The prevalence of mutations of the genes of the coagulation factor V (G1691A), the coagulation factor II (G20210A), and of MTHFR (C677T) was investigated in patients with deep vein thrombosis of lower extremities (DVT) and healthy people of Uzbek nationality. The following prevalence of the mutant alleles among patients in Uzbekistan was revealed: for factor V Leiden--12,9%, prothrombin--4%, MTHFR--47,8%. The mutant allele of C677T gene (47,8%) was highly expressed in patients with DVT. It was revealed that the mutation of MTHFR gene was more common among female patients with DVT than in male patients with DVT. In Uzbek population the mutation G20210A of the prothrombin gene was detected rarely than the mutations of MTHFR and factor Leiden. The penetrance and the role of these mutations in the development of the thrombosis of deep veins were studied.
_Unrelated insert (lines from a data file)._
/-- **[Balaban1985Variational] THM 1 (9) FOR `β < 1` WITH RATE, READ AT THE TOP SCALE, FOR MINIMISERS OVER (6)** (hypothesis schema, never
asserted): as `T3AvgDivergenceSplit.MinimiserCurvGradAt` but with the bound `B₄ε₁·((K − n) + 1)·L^{−3(K−n)}` — one factor `(K − n) + 1 ≍ log(1/η)/log L`
more than the `β₀ = 1` reading; equivalently (9) for every `0 ≤ β < 1` with `B₄(β) ≤ B₄/(1 − β)` optimised in `β` at lattice resolution.  Print states
(9) «for 0 ≤ β ≤ β₀ = 1» (p. 279) but derives it from [Balaban1985RegularSpaces] Thm 2 (1.36), stated for `β ≤ β₀ < 1` with `B₂(β₀)` «depending on β₀
also» (the rate is not printed — located bookkeeping). [cite: Balaban1985Variational, Thm 1 (9) p.279; Balaban1985RegularSpaces, Thm 2 (1.36) p.82] -/
def MinimiserCurvGradLogAt (L : ℕ) (a₀ a₁ B₃ B₄ : ℝ) : Prop :=
  ∀ F : T3Family, F.L = L → ∀ (n K : ℕ) (hnK : n < K) (ε₁ ε₀ : ℝ), 0 < ε₁ → ε₁ ≤ a₁ → B₃ * ε₁ ≤ ε₀ → ε₀ ≤ a₀ →
    ∀ V : GaugeField (F.P n) 0 (Matrix.specialUnitaryGroup (Fin 2) ℂ), PlaqSmall ε₁ V →
      ∀ U ∈ regFibrePr F n K hnK.le ε₀ V,
        IsMinOn (fun W : GaugeField (F.P K) 0 (Matrix.specialUnitaryGroup (Fin 2) ℂ) => wilsonAction4 W) (regFibrePr F n K hnK.le ε₀ V) U →
          ∀ (x : Site (F.P K) 0) (ν κ κ' : Fin (F.P K).d), κ ≠ κ' →
            ‖covDerivT 1 (unitsField (toUField U)) ν (plaqFT (unitsField (toUField U)) κ κ') x‖ <
              B₄ * ε₁ * (((K - n : ℕ) : ℝ) + 1) * ((F.L : ℝ)⁻¹) ^ (3 * (K - n))

/-- **THE SAME FOR CRITICAL CONFIGURATIONS IN (8)** (reading R2 of `T3Thm1Carrier`: minimises (5) over print's regular fibre (6)(e) for SOME `e > 0`)
— the log-Lipschitz twin of `T3Thm1CarrierNative.CritCurvGradAt` (the one clause of V4 `stub_sectF` at the carrier).
[cite: Balaban1985Variational, Thm 1 (9) p.279 and Sect. F (169) p.305] -/
def CritCurvGradLogAt (L : ℕ) (a₁ B₃ B₄ : ℝ) : Prop :=
  ∀ F : T3Family, F.L = L → ∀ (n K : ℕ) (hnK : n < K) (ε₁ : ℝ), 0 < ε₁ → ε₁ ≤ a₁ →
    ∀ V : GaugeField (F.P n) 0 (Matrix.specialUnitaryGroup (Fin 2) ℂ), PlaqSmall ε₁ V →
      ∀ U : GaugeField (F.P K) 0 (Matrix.specialUnitaryGroup (Fin 2) ℂ), RegPr F n K (B₃ * ε₁) U → U ∈ fibre F ℰp n K hnK.le V →
        (∃ e : ℝ, 0 < e ∧ U ∈ regFibrePr F n K hnK.le e V ∧
          IsMinOn (fun W : GaugeField (F.P K) 0 (Matrix.specialUnitaryGroup (Fin 2) ℂ) => wilsonAction4 W) (regFibrePr F n K hnK.le e V) U) →
          ∀ (x : Site (F.P K) 0) (ν κ κ' : Fin (F.P K).d), κ ≠ κ' →
            ‖covDerivT 1 (unitsField (toUField U)) ν (plaqFT (unitsField (toUField U)) κ κ') x‖ <
              B₄ * ε₁ * (((K - n : ℕ) : ℝ) + 1) * ((F.L : ℝ)⁻¹) ^ (3 * (K - n))

/-- **THE `β₀ = 1` SCHEMA IMPLIES THE WEAKENED ONE** (`(K − n) + 1 ≥ 1`): every composition below is fed by strictly less than the line's v5 input.
[cite: Balaban1985Variational, Thm 1 (9) p.279] -/
theorem minimiserCurvGradLogAt_of_minimiserCurvGradAt {L : ℕ} {a₀ a₁ B₃ B₄ : ℝ} (hB₄ : 0 ≤ B₄) (h : MinimiserCurvGradAt L a₀ a₁ B₃ B₄) :
    MinimiserCurvGradLogAt L a₀ a₁ B₃ B₄ := by
  intro F hF n K hnK ε₁ ε₀ hε₁ hε₁a hlo hhi V hV U hU hmin x ν κ κ' hne
  refine (h F hF n K hnK ε₁ ε₀ hε₁ hε₁a hlo hhi V hV U hU hmin x ν κ κ' hne).trans_le ?_
  have hη : (0 : ℝ) ≤ ((F.L : ℝ)⁻¹) ^ (3 * (K - n)) := pow_nonneg (inv_nonneg.mpr (Nat.cast_nonneg _)) _
  have hk : (1 : ℝ) ≤ ((K - n : ℕ) : ℝ) + 1 := by have := Nat.cast_nonneg (α := ℝ) (K - n); linarith
  have h1 : B₄ * ε₁ ≤ B₄ * ε₁ * (((K - n : ℕ) : ℝ) + 1) := le_mul_of_one_le_right (mul_nonneg hB₄ hε₁.le) hk
  exact mul_le_mul_of_nonneg_right h1 hη

/-- `MinimiserCurvGradLogAt` is monotone in `B₃` (only the window shrinks) and antitone in `a₁`. [cite: Balaban1985Variational, Thm 1 (9) p.279] -/
theorem minimiserCurvGradLogAt_mono {L : ℕ} {a₀ a₁ a₁' B₃ B₃' B₄ : ℝ} (ha : a₁' ≤ a₁) (hB : B₃ ≤ B₃')
    (hg : MinimiserCurvGradLogAt L a₀ a₁ B₃ B₄) : MinimiserCurvGradLogAt L a₀ a₁' B₃' B₄ :=
  fun F hF n K hnK ε₁ ε₀ hε₁ hε₁a hlo hhi V hV U hU hmin =>
    hg F hF n K hnK ε₁ ε₀ hε₁ (hε₁a.trans ha) ((mul_le_mul_of_nonneg_right hB hε₁.le).trans hlo) hhi V hV U hU hmin

/-- `CritCurvGradLogAt` is antitone in `a₁`. [cite: Balaban1985Variational, Thm 1 (9) p.279] -/
theorem critCurvGradLogAt_anti {L : ℕ} {a₁ a₁' B₃ B₄ : ℝ} (ha : a₁' ≤ a₁) (h : CritCurvGradLogAt L a₁ B₃ B₄) :
    CritCurvGradLogAt L a₁' B₃ B₄ :=
  fun F hF n K hnK ε₁ hε₁ hε₁a V hV U hU8 hUB hcrit => h F hF n K hnK ε₁ hε₁ (hε₁a.trans ha) V hV U hU8 hUB hcrit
对乌兹别克族下肢深静脉血栓形成(DVT)患者和健康人群进行了凝血因子V基因(G1691A)、凝血因子II基因(G20210A)以及亚甲基四氢叶酸还原酶(MTHFR,C677T)基因突变的患病率调查。结果显示,乌兹别克斯坦患者中突变等位基因的患病率如下:凝血因子V莱顿突变型为12.9%,凝血酶原突变型为4%,MTHFR突变型为47.8%。C677T基因的突变等位基因(47.8%)在DVT患者中高表达。研究发现,MTHFR基因突变在女性DVT患者中比男性DVT患者更为常见。在乌兹别克人群中,凝血酶原基因G20210A突变的检出率低于MTHFR和凝血因子莱顿突变。对这些突变在深静脉血栓形成中的外显率和作用进行了研究。